Assert in xfs_repair (Phase 7) and other xfs_restore problems

Jon Peatfield <J.S.Peatfield@xxxxxxxxxxxxxxx> · Fri, 20 Jul 2012 21:59:11 +0100 (BST)

I have been trying and failing to repair an xfs filesystem.  Originally I 
was using the Scientific-Linux (like RHEL) provided xfs_repair (2.9.4) but 
when that failed I built the latest tarball (3.1.8)...

The fs is about 3TB (of which about 2.7TB was used) and is stored in an 
LVM volume on an external RAID-6 device.  The RAID unit seems to still be 
working fine and all the other LVs are still working fine.  The filesystem 
contained a number of trees of mostly hardlinked files (they were 
snapshots generated using rsync with --link-dest so many of the files will 
be hardlinked in a number of different trees depending on when they 
changed).

The original problem appeared after a power problem (UPS powering the 
server didn't last as long as a power cut) and the server just lost power. 
Perhaps it was in the middle of trying to sync data to the disk when it 
lost power...  Sadly I have no logs...

After the power outage the fs could still be mounted but attempts to write 
to some areas cased a kernel error and it would mark the fs as read-only.

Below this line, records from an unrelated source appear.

import Summits.AtomisticToContinuum.BoseEinsteinCondensation.Theorems.BlockLatticeFSumBlockCondensation

/-!
# The block floor F♭ for DIRICHLET states in any larger cell (zero-extension step of MF «BoxMixedFloor», decomp-a2c hand-2 g8)

`CellNBudgetBlockFloor` (F♭, PROVED: `BlockCondensation.cellNBudgetBlockFloor_holds`, hand-1 g9 p818958 on hand-2's engine p817973) speaks
about `C¹` Bose-symmetric functions normalised on a fundamental cell `[0,L')^{3N}` with the PLAIN cell energy.  A Dirichlet trial state
`Ψ : TrialState N L` of the open box `(0,L)^{3N}` is such a function for EVERY `L' ≥ L` (zero-extension: its support lies in the box, so its
normalisation and occupations are unchanged by the cell indicator and its cell energy is at most its energy).  Hence:

* `dirichletBudgetBlockFloor` : for every repulsive finite-range `v`, `A > 0`, `η > 0` there are `ρ₀, τ > 0`, `N₀` such that for all
  `N ≥ N₀`, `0 < L ≤ L'`... (precisely: `0 < L'`, `L ≤ L'`), `N ≤ ρ₀ L'³`, every Dirichlet state `Ψ : TrialState N L` with
  `energy v Ψ ≤ (4πa + τ)(N/L'³)N` has `∑_q ⟨u_q, γ_Ψ u_q⟩ ≥ (1−η)N` over the `K³` sub-cell modes of side `L'/K` of the LARGER cell, for every
  even `K > 0` with `L'/K` in the window `[A, 2A]/√(N/L'³)` — the «zero-extend to a cell of side `(K+2)L/K` or `(K+4)L/K`» step of lens-6 g29's
  MF (`BoxLatticeFSumCarving.BoxMixedFloor`, shift class `s = 0`), leaving to MF's prover only the Dyson budget and the window/density
  bookkeeping between `ρ = N/L³` and `ρ' = N/L'³`.
Helpers: `boxN_subset_cellN`, `indicator_cellN_trialState`, `setLIntegral_cellN_normSq_trialState`, `setLIntegral_cellN_energy_le`.
`[folklore]` / [LSSY2005, Thm 5.1]; no definitions, no `sorry`.
-/

noncomputable section

open MeasureTheory Set
open scoped ENNReal NNReal BigOperators

namespace Summit.AtomisticToContinuum.BoseEinsteinCondensation.Theorems.BlockLatticeFSumDirichletFloor

open Literature.MathematicalPhysics.QuantumManyBody.BoseGas
open Summit.AtomisticToContinuum.BoseEinsteinCondensation.Theorems.BlockCondensation (cellNBudgetBlockFloor_holds)

variable {N : ℕ} {L L' : ℝ}

/-- The open box of side `L` lies in the fundamental cell of any side `L' ≥ L`. [folklore] -/
theorem boxN_subset_cellN (h : L ≤ L') : boxN N L ⊆ cellN N L' := by
  intro X hX i k
  have hk := hX i k
  exact ⟨hk.1.le, hk.2.trans_le h⟩

/-- A Dirichlet state is unchanged by the indicator of any larger cell. [folklore] -/
theorem indicator_cellN_trialState (Ψ : TrialState N L) (h : L ≤ L') : (cellN N L').indicator Ψ.ψ = Ψ.ψ := by
  funext X
  by_cases hX : X ∈ cellN N L'
  · exact Set.indicator_of_mem hX _
  · rw [Set.indicator_of_notMem hX, Ψ.eq_zero X fun hb => hX (boxN_subset_cellN h hb)]

/-- A Dirichlet state is normalised on any larger cell. [folklore] -/
theorem setLIntegral_cellN_normSq_trialState (Ψ : TrialState N L) (h : L ≤ L') :
    ∫⁻ X in cellN N L', (‖Ψ.ψ X‖₊ : ℝ≥0∞) ^ 2 = 1 := by
  rw [setLIntegral_eq_of_support_subset]
  · exact Ψ.norm_eq
  · intro X hX
    by_contra hXc
    exact hX (by simp [Ψ.eq_zero X fun hb => hXc (boxN_subset_cellN h hb)])

/-- The plain cell energy of a Dirichlet state is at most its energy. [folklore] -/
theorem setLIntegral_cellN_energy_le (v : ℝ → ℝ≥0∞) (Ψ : TrialState N L) (L' : ℝ) :
    ∫⁻ X in cellN N L', kineticDensity Ψ.ψ X + interaction v X * (‖Ψ.ψ X‖₊ : ℝ≥0∞) ^ 2 ≤ energy v Ψ :=
  setLIntegral_le_lintegral _ _

/-- **F♭ for Dirichlet states in any larger cell** (the zero-extension step of MF): box-uniform sub-cell floor for Dirichlet trial states of
`(0,L)^{3N}` read in a cell `[0,L')^{3N}`, `L' ≥ L`, under the plain budget `(4πa + τ)(N/L'³)N`, at every even block number `K` with `L'/K` in
the GP window of the density `N/L'³`. [cite: LSSY2005, Thm. 5.1 (5.15)–(5.17); folklore (zero extension)] -/
theorem dirichletBudgetBlockFloor :
    ∀ v : ℝ → ℝ≥0∞, IsRepulsiveFiniteRange v → ∀ A : ℝ, 0 < A → ∀ η : ℝ, 0 < η →
      ∃ ρ₀ : ℝ, 0 < ρ₀ ∧ ∃ τ : ℝ, 0 < τ ∧ ∃ N₀ : ℕ, ∀ (N : ℕ) (L L' : ℝ), 0 < L' → L ≤ L' → N₀ ≤ N →
        (N : ℝ) ≤ ρ₀ * L' ^ 3 → ∀ Ψ : TrialState N L,
          energy v Ψ ≤ ENNReal.ofReal ((4 * Real.pi * (scatteringLength v).toReal + τ) * ((N : ℝ) / L' ^ 3) * N) →
          ∀ K : ℕ, Even K → 0 < K →
            A / Real.sqrt ((N : ℝ) / L' ^ 3) ≤ L' / (K : ℝ) ∧ L' / (K : ℝ) ≤ 2 * A / Real.sqrt ((N : ℝ) / L' ^ 3) →
            ENNReal.ofReal ((1 - η) * N) ≤ ∑ q : SubIdx K, occupation N (subMode (L' / (K : ℝ)) q) Ψ.ψ := by
  intro v hv A hA η hη
  obtain ⟨ρ₀, hρ₀, τ, hτ, N₀, H⟩ := cellNBudgetBlockFloor_holds v hv A hA η hη
  refine ⟨ρ₀, hρ₀, τ, hτ, N₀, ?_⟩
  intro N L L' hL' hLL' hN hNρ Ψ hE K hK hK0 hwin
  have h := H N L' hL' hN hNρ Ψ.ψ Ψ.contDiff Ψ.symm (setLIntegral_cellN_normSq_trialState Ψ hLL')
    ((setLIntegral_cellN_energy_le v Ψ L').trans hE) K hK hK0 hwin
  rwa [indicator_cellN_trialState Ψ hLL'] at h

end Summit.AtomisticToContinuum.BoseEinsteinCondensation.Theorems.BlockLatticeFSumDirichletFloor

end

So I tried xfs_repair and after reporting various problems it was fixing 
it got part way through Phase 6 and said it couldn't allocate enough 
memory:

# xfs_repair -v /dev/mapper/FornixRaid02-damtp--home
Phase 1 - find and verify superblock...
        - block cache size set to 1076208 entries
Phase 2 - using internal log
        - zero log...
zero_log: head block 44160 tail block 44160
        - scan filesystem freespace and inode maps...
        - found root inode chunk
Phase 3 - for each AG...
        - scan and clear agi unlinked lists...
        - process known inodes and perform inode discovery...
 ...
Phase 6 - check inode connectivity...
        - resetting contents of realtime bitmap and summary inodes
        - traversing filesystem ...
        - agno = 0
bad hash table for directory inode 11062547 (no data entry): rebuilding
rebuilding directory inode 11062547
bad hash table for directory inode 11325503 (no data entry): rebuilding
rebuilding directory inode 11325503
...

        - agno = 6

corrupt inode 3232556081 (bad size 1199484739711432270 for local inode). 
This is a bug.
Please capture the filesystem metadata with xfs_metadump and
report it to xfs@xxxxxxxxxxx.
cache_node_purge: refcount was 1, not zero (node=0x2bd3f34e10)

fatal error -- couldn't map inode 3232556081, err = 117

I cleared inode 3232556081, and tried again and this time it ended:

...
Phase 6 - check inode connectivity...
        - resetting contents of realtime bitmap and summary inodes
        - traversing filesystem ...
        - agno = 0
...
rebuilding directory inode 2160683526
entry "MainMenu.nib" in shortform directory inode 2163312939 points to 
free inode 3236719664junking entry
        - agno = 5
bad hash table for directory inode 2699911474 (no data entry): rebuilding
rebuilding directory inode 2699911474
        - agno = 6

fatal error -- malloc failed in longform_dir2_entry_check (3913471144 
bytes)

Now the original machine only has 12G ram so I figured it might not be 
enough for repairing this filesystem.

After some messing I moved the raid box over to a newer/faster machine 
with more memory (64G ram), tried again and got similar results):

# xfs_repair -vv /dev/mapper/FornixRaid02-damtp--home
Phase 1 - find and verify superblock...
        - icount = 59993728, imem = 234350, dblock = 789028352, dmem = 385267
        - block cache size set to 6109288 entries
Phase 2 - using internal log
        - zero log...
zero_log: head block 128 tail block 128
        - scan filesystem freespace and inode maps...
        - found root inode chunk
...

Phase 6 - check inode connectivity...
        - resetting contents of realtime bitmap and summary inodes
        - traversing filesystem ...
        - agno = 0
bad hash table for directory inode 12795415 (no data entry): rebuilding
rebuilding directory inode 12795415
        - agno = 1
        - agno = 2
bad hash table for directory inode 1084921399 (no data entry): rebuilding
rebuilding directory inode 1084921399
        - agno = 3
        - agno = 4
        - agno = 5
entry "config" in shortform directory inode 2697554725 points to free 
inode 3234425125junking entry
        - agno = 6

fatal error -- malloc failed in longform_dir2_entry_check (1090519072 
bytes)

At this point I did some searching of the mailing lists etc and found 
various references to using -P to avoid some problems (which I tried and 
it didn't make any difference) and -m to limit the memory which 2.9.4 
doesn't have so I build 3.1.8 from source and tried that...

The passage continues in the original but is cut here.